-- Activity --
Produce word for word the lines of the data below running from the one that has "declaration). All nine" to the one that has "crux 5 stays", inclusive, and no others.

Dataset entries
==*==

import Summits.BirchSwinnertonDyer.BirchSwinnertonDyer.Theorems.SignedLowerHalvesSprungLowerHalfAtThreeCMTransferRecords
import HarnessLib

/-!
# Route `SignedLowerHalves`, crux `SprungLowerHalfAtThree` (item stmt-BirchSwinnertonDyer-19003) — the UNIT CASE of the CM-congruence
# transfer line L5-CM on X8: `BSD(E,3)` MODULO the Corpuz–Lei ♯/♭ PRE binder ALONE for the nine remaining small-image (`3Nn`) X8
# cells whose CM partner is `32a2 : y² = x³ − x` or `64a4 : y² = x³ + x` (cell `bsd-ssimc`, seat `bsd-ssimc-k3-c5` gen 4; MEMO-3 §6 (S1))

HONEST FRAMING: every record is CONDITIONAL on the OPEN binder `CorpuzLei2025_sharpFlatMainConjecture_transfer_OPEN` (UNREFEREED
preprint arXiv:2508.09733, typed `@[conjecture]` in its own file; audit points A-CL♯♭-1…4; referee REPORT-k3c5-2 = PASS on the typing),
on the PUBLISHED named facts `hPR` (Pollack–Rubin 2004), `h5`/`h3` (period units), `hmodE` (modularity), `hmod`, `hGZK`, and on TWO
displayed per-pair data: `h0 : r_an(E) = 0` (Cremona) and the partner's single `L`-VALUE LINE `hL1 : L(E′,1)/Ω_{E′} = 1/8` (`32a2`)
resp. `1/4` (`64a4`) — three-engine values of record (k3-c4 table37 rows `[0,0,0,∓1,0]`, kit j251201; kit j251003; referee j252061).
From that line the partner's `μ`-node `SignedMuVanishing E′ 3` is a THEOREM (`signedMuVanishing_of_lvalue_three`, Kurihara's unit
case), so NO `μ`-certificate enters: these nine cells sit at «PRE binder alone». The congruences `E[3] ≅ E′[3]` are the UNCONDITIONAL
kernel theorems `threeTorsionIso_c<label>` (`…CMCongruencesA/B.lean`); `ClassX8 E 3` and the partner data (`GoodSS E′ 3`, `a_3(E′) = 0`,
CM) are decided from the integer models (the partner's inside ONE lemma each — nothing already in the tree is restated as a
declaration). All nine cells are ALREADY flag-free per pair by exact 3-descent (`bsdp3_nn<label>`); these records add the SECOND,
Iwasawa-theoretic road — the ♯/♭ main conjecture with unit content transported from a Pollack–Rubin curve — i.e. the line of
record L5-CM exercised end-to-end on 10/37 partnered cells (with `396704db1`). Nothing is booked; X8 stays CONSTRUCTION-SHAPED;
crux 5 stays OPEN (clause (A) = modularity); BSD is not proved by any of this.

Contents: §1 valuations; §2 the two partners' data; §3 `#Ẽ(𝔽₃) = 1` for the nine cells; §4 the generic unit-case consumer
`X8.bsdp_of_unitCasePartner_of_transfer_OPEN` and the nine records. References: [CorpuzLei2025] Thm. 5.10; [PollackRubin2004] Thm. (p. 448);
[Kurihara2002] Thm. 0.1; [Kobayashi2003] (3.6); [GreenbergVatsal2000] §3 Rem. 3.4; [Fisher2012Hessian] Thm. 13.2, §13; [Sprung2012]
Main Conj. 7.21; [Cremona2006] Table 1; [SilvermanAEC2009] VII.5, App. C §11. Memo `HOME/bsd-ssimc-k3-c5-MEMO-4.md`.
-/

set_option autoImplicit false
set_option linter.dupNamespace false -- the tree's namespace `Summit.BirchSwinnertonDyer.BirchSwinnertonDyer.Theorems` repeats a component (layout D-0017)

noncomputable section

open scoped Classical MatrixGroups ModularForm

open CongruenceSubgroup WeierstrassCurve Literature.NumberTheory.EllipticCurves
  Literature.NumberTheory.EllipticCurves.ModularForms
  Literature.NumberTheory.EllipticCurves.Rank1Residual
  Literature.NumberTheory.EllipticCurves.Rank1Residual.Typed
  Summit.BirchSwinnertonDyer.Rank1Residual.Supersingular
  Literature.NumberTheory.EllipticCurves.Rank1Residual.X11RankOneCertificates
  Summit.BirchSwinnertonDyer.BirchSwinnertonDyer.Rank1Residual.IntModel
  Summit.BirchSwinnertonDyer.BirchSwinnertonDyer.Rank1Residual.X11RankOne
  Summit.BirchSwinnertonDyer.Rank1Residual.X11b

namespace Summit.BirchSwinnertonDyer.BirchSwinnertonDyer.Theorems

/-! ### §1. Valuations of the two unit `L`-values -/

/-- `ord₃(1/8) = 0`. [folklore] -/
theorem padicValRat_three_one_div_eight : padicValRat 3 (1 / 8 : ℚ) = 0 := by
  rw [one_div, padicValRat.inv, neg_eq_zero, show (8 : ℚ) = ((8 : ℕ) : ℚ) by norm_num, padicValRat.of_nat,
    Nat.cast_eq_zero, padicValNat.eq_zero_of_not_dvd (by norm_num)]

/-- `ord₃(1/4) = 0`. [folklore] -/
theorem padicValRat_three_one_div_four : padicValRat 3 (1 / 4 : ℚ) = 0 := by
  rw [one_div, padicValRat.inv, neg_eq_zero, show (4 : ℚ) = ((4 : ℕ) : ℚ) by norm_num, padicValRat.of_nat,
    Nat.cast_eq_zero, padicValNat.eq_zero_of_not_dvd (by norm_num)]
/-! ### §2. Kernel data of the two partners (decided once per partner INSIDE one lemma; the standalone point-count /
`Δ ≠ 0` / minimality / CM lemmas for these two literal models already exist in the tree — k3-c4's `card_cm32a2_3`,
`hasCM_cm32a2`, `Literature.….isElliptic_caseI_example`, `tamePinch_isGloballyMinimal_thirtyTwoA2`, … — and are NOT
restated: the records quantify over a globally minimal elliptic `W′` EQUAL to the model) -/

/-- **Partner `32a2 : y² = x³ − x`**: good supersingular at `3` with `a_3 = 0` (`#Ẽ′(𝔽₃) = 4`) and CM (`j = 1728`,
`j_shortCM_eq`). [cite: SilvermanAEC2009, VII.5 Prop. 5.1(a) and App. C §11, Example 11.3.1] -/
theorem X8.partnerData_cm32a2 (W' : WeierstrassCurve ℚ) [W'.IsElliptic] [W'.IsGloballyMinimal]
    (hW' : W' = ⟨0, 0, 0, -1, 0⟩) : GoodSS W' 3 ∧ W'.frobeniusTrace 3 = 0 ∧ W'.HasCM := by
  haveI : Fact (Nat.Prime 3) := ⟨by norm_num⟩
  -- the point count `#Ẽ′(𝔽₃) = 4` is k3-c4's tree lemma `card_cm32a2_3` (`…SmallImageCMTransferRecordsA`); it is
  -- re-derived INSIDE this proof (not restated as a declaration) to keep this file's imports on the L5-CM chain
  have hcard : Nat.card (((⟨0, 0, 0, -1, 0⟩ : WeierstrassCurve ℤ).map
      (Int.castRingHom (ZMod 3))).toAffine.Point) = 4 := by
    rw [@WeierstrassCurve.natCard_point_eq_one_add_card (ZMod 3) (@ZMod.instField 3 ⟨by norm_num⟩) _ _ _
      (by decide +kernel), @card_sol_eq_sum_euler (ZMod 3) (@ZMod.instField 3 ⟨by norm_num⟩) _ _
      (by rw [ZMod.ringChar_zmod_n]; decide), ZMod.card]
    decide +kernel
  have hIW' : integralModelInt W' = ⟨0, 0, 0, -1, 0⟩ :=
    integralModelInt_eq_of_map_eq _ (by rw [hW']; ext <;> simp [WeierstrassCurve.map])
  refine ⟨goodSS_of_intModel 3 hIW' (by rw [intCurve_Δ 0 0 0 (-1) 0]; decide +kernel) hcard (by decide), ?_,
    hasCM_of_j_eq_1728 W' (by subst hW'; exact j_shortCM_eq (-1))⟩
  rw [frobeniusTrace_eq hIW' hcard]; norm_num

==*==

-- Result --
declaration). All nine cells are ALREADY flag-free per pair by exact 3-descent (`bsdp3_nn<label>`); these records add the SECOND,
Iwasawa-theoretic road — the ♯/♭ main conjecture with unit content transported from a Pollack–Rubin curve — i.e. the line of
record L5-CM exercised end-to-end on 10/37 partnered cells (with `396704db1`). Nothing is booked; X8 stays CONSTRUCTION-SHAPED;
crux 5 stays OPEN (clause (A) = modularity); BSD is not proved by any of this.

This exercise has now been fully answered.